(Collected data entries)
==========

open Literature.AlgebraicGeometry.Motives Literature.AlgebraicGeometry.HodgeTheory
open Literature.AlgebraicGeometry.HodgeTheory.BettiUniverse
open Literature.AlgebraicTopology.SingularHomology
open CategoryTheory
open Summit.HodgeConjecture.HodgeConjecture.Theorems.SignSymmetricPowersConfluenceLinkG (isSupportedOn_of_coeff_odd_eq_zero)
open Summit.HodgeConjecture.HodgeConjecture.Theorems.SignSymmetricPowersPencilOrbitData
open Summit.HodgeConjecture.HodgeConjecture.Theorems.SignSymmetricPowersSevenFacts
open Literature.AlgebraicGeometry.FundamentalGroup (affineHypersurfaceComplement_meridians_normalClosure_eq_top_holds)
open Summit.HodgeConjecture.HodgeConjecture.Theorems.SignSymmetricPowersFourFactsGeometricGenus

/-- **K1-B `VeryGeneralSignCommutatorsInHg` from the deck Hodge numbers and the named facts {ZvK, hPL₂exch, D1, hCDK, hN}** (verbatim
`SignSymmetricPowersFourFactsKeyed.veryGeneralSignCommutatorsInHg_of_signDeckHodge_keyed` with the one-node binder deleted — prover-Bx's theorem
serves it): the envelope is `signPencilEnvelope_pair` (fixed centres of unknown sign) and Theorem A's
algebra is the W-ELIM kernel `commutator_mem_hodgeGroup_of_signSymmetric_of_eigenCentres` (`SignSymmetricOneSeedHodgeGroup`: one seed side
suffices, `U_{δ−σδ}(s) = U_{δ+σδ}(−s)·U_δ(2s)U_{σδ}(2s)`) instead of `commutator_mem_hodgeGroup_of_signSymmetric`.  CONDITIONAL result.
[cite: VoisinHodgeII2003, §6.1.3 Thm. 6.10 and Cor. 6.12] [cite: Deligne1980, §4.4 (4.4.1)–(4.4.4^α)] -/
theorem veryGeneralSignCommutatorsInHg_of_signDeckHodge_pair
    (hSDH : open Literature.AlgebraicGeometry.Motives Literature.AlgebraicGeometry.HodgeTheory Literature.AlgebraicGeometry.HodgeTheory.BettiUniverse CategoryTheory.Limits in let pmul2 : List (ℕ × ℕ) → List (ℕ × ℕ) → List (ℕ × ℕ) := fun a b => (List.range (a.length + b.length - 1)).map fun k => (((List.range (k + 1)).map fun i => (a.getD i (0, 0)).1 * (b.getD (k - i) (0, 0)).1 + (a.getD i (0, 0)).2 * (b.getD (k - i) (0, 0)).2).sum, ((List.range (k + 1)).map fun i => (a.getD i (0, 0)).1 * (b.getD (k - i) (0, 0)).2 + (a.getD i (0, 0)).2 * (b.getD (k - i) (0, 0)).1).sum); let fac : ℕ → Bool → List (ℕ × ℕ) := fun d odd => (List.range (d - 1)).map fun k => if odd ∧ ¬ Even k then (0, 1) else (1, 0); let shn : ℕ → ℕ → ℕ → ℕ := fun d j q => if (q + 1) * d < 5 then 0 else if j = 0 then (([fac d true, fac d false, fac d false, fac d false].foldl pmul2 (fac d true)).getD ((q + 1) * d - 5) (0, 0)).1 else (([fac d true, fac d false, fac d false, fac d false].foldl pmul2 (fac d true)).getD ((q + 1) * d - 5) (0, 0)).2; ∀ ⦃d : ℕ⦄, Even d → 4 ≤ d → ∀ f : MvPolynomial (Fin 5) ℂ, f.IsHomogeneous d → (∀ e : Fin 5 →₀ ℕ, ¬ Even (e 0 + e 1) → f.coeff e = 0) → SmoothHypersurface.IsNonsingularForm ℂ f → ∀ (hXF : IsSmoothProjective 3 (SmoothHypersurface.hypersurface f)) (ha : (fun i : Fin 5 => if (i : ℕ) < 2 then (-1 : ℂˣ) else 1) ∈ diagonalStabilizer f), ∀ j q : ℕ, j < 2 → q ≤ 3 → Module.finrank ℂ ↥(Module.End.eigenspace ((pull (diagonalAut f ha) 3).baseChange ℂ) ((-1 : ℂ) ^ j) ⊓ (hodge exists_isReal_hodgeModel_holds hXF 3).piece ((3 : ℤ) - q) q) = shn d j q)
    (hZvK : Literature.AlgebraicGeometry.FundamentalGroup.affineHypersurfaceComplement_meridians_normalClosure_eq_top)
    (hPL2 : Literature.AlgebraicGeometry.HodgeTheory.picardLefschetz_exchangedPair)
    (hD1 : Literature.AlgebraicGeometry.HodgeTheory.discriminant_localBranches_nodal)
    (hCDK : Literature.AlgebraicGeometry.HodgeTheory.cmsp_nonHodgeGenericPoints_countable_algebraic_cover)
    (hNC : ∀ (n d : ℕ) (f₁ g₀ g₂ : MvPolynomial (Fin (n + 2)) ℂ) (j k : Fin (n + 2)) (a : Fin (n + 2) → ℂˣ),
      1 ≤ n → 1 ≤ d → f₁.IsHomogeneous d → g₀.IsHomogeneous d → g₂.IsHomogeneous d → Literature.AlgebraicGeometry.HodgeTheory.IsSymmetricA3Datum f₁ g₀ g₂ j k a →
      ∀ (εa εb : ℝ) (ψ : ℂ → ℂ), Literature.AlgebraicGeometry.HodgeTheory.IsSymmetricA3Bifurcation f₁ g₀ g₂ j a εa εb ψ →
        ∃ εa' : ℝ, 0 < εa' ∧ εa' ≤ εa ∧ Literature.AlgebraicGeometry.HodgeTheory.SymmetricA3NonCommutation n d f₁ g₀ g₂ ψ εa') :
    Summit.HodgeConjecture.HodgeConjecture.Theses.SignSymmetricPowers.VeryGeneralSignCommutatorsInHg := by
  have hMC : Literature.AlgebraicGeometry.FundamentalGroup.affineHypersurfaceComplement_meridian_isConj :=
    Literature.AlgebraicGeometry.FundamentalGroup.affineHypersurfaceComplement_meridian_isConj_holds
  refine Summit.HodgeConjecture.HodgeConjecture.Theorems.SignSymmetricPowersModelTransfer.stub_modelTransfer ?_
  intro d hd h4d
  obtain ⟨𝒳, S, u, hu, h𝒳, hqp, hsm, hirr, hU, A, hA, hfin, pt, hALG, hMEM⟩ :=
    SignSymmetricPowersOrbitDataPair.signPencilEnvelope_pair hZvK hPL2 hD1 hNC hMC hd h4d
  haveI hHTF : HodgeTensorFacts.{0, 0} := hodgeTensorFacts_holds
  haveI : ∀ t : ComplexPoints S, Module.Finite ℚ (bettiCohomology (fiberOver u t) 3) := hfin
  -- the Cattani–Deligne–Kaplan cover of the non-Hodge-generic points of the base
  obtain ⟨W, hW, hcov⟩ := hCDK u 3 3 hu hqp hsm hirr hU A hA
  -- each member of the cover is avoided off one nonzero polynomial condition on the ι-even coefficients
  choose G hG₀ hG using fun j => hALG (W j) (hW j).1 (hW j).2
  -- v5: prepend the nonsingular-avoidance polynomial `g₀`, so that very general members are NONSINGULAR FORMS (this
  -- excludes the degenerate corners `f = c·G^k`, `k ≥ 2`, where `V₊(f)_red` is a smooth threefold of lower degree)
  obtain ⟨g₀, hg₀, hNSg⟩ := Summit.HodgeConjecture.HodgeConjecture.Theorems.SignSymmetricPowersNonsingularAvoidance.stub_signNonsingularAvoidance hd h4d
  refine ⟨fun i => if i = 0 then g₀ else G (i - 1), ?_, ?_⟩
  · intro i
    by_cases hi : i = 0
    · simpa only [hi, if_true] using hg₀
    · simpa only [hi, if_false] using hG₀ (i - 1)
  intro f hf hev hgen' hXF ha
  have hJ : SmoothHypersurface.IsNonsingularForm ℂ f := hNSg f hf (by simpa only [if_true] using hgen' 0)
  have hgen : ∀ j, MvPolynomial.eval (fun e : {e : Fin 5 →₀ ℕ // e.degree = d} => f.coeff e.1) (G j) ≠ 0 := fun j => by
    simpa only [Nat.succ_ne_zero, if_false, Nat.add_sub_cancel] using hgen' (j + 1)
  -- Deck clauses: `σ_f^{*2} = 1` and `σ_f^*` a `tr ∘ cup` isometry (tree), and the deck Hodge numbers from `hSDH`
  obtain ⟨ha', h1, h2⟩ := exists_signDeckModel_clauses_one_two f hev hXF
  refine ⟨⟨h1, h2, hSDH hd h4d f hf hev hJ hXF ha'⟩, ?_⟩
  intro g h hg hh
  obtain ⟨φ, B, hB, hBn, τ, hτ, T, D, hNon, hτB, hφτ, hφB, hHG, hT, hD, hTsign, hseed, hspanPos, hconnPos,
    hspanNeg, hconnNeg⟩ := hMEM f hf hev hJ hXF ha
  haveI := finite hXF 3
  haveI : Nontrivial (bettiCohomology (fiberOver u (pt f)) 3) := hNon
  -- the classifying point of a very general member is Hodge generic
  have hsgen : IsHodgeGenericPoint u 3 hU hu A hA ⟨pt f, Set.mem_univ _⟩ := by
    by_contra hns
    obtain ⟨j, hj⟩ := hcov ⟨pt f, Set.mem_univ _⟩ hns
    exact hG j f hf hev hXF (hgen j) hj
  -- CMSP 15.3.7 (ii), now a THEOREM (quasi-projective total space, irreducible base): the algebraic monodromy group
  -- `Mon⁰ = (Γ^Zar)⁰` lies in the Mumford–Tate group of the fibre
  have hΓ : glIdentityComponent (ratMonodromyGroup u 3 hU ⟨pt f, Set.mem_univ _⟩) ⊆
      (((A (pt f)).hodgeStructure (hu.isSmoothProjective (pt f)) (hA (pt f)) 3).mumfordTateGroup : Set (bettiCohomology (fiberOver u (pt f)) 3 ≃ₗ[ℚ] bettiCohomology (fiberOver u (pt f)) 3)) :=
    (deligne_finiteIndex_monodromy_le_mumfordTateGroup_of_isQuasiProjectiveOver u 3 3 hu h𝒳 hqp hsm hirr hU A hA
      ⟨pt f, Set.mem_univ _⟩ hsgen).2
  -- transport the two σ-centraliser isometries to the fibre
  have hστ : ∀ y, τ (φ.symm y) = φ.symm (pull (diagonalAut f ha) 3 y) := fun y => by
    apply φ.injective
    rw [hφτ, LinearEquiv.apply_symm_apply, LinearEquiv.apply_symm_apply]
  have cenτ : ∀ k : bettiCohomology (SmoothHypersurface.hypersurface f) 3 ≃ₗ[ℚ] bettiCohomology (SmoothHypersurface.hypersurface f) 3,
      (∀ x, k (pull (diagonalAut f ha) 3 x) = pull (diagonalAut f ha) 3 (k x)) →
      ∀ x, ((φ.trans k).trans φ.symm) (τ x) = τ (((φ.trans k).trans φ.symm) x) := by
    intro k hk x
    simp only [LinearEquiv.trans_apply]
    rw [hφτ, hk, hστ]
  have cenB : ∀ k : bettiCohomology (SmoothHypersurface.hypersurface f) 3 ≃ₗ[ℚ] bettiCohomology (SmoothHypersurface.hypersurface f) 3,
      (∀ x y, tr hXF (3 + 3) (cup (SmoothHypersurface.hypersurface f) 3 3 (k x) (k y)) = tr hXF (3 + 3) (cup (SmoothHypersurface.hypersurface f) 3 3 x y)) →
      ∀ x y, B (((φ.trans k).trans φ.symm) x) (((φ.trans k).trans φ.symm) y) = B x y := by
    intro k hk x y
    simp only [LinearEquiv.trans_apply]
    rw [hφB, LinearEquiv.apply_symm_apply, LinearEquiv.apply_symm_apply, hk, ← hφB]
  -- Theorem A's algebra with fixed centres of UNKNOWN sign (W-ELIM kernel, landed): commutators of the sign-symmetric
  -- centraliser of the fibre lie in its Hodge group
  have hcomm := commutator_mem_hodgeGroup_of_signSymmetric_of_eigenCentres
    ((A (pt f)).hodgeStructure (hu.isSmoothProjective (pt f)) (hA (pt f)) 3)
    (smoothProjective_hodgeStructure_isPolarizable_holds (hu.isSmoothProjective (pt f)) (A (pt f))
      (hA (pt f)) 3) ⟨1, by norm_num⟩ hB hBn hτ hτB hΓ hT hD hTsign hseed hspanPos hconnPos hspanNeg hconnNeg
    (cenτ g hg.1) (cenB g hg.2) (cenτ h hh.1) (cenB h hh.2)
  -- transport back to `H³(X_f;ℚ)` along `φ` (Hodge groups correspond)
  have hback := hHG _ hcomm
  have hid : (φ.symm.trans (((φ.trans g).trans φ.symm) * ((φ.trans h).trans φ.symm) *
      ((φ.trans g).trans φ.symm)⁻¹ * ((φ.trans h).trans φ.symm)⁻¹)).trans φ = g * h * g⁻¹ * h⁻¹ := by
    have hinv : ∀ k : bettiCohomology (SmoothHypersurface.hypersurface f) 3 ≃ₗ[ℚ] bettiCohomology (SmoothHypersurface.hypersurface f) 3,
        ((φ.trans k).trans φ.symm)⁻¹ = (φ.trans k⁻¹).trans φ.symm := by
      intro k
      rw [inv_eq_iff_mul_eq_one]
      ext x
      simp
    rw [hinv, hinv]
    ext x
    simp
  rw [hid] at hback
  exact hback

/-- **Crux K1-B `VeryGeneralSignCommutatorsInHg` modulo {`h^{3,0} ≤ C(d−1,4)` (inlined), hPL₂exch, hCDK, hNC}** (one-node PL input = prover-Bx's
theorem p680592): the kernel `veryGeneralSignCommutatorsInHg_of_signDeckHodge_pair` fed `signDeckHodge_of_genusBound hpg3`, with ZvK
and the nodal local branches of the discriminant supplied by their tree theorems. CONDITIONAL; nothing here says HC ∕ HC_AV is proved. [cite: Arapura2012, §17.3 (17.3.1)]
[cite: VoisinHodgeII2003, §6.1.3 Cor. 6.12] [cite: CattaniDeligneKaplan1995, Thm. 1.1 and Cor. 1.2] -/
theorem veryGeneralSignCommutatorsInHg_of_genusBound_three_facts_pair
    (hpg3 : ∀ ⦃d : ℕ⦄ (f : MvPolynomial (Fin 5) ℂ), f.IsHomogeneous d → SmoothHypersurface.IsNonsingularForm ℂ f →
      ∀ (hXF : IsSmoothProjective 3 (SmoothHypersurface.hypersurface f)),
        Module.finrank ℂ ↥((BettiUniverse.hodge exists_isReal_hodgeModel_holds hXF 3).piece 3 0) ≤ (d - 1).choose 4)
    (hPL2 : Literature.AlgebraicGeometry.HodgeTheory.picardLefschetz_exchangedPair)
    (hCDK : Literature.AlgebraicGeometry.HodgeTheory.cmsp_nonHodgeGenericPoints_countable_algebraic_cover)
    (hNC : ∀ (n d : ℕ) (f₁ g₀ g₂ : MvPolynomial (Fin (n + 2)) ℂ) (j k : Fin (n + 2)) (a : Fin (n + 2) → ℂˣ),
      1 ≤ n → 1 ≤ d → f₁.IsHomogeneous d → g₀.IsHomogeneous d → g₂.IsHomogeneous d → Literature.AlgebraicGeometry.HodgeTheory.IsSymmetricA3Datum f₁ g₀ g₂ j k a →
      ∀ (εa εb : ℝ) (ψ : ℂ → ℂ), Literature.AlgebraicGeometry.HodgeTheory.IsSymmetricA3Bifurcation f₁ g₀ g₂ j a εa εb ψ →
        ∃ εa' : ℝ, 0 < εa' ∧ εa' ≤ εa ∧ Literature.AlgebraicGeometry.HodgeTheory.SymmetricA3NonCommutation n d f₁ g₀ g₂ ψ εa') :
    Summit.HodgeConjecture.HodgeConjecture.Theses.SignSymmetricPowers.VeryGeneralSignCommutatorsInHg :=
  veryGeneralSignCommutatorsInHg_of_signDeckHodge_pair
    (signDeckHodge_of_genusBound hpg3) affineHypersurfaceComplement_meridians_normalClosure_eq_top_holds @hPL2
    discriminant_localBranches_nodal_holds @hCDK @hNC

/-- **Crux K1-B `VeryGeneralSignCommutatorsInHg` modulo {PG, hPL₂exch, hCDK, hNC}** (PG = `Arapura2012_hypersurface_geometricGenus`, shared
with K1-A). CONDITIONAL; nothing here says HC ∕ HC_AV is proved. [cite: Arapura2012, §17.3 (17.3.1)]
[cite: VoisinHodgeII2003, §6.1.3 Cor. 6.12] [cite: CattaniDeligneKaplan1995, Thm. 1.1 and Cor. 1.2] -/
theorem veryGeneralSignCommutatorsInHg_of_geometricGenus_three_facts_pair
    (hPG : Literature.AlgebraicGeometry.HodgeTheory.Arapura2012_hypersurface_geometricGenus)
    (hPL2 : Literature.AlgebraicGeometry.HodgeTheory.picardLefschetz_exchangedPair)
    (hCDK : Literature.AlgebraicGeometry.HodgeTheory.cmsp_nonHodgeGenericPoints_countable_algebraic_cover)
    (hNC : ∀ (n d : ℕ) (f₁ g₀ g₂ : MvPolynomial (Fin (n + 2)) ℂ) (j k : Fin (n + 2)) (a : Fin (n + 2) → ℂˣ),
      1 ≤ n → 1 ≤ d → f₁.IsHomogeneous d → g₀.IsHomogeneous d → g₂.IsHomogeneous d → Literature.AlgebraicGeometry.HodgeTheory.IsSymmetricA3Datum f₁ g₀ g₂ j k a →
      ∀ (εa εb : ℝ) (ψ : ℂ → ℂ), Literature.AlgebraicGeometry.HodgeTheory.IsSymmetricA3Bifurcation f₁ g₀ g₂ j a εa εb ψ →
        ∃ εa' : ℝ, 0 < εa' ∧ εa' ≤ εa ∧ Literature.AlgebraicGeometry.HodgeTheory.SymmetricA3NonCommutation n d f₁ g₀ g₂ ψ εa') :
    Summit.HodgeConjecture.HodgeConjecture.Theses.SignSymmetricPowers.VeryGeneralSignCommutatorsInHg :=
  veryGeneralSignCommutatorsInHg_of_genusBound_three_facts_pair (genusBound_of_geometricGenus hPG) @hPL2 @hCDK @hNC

==========

▶ _WORK REQUIRED_
Where a line of the records above holds the word "hsgen", copy that line.

▶ _REPLY_
  have hsgen : IsHodgeGenericPoint u 3 hU hu A hA ⟨pt f, Set.mem_univ _⟩ := by
      ⟨pt f, Set.mem_univ _⟩ hsgen).2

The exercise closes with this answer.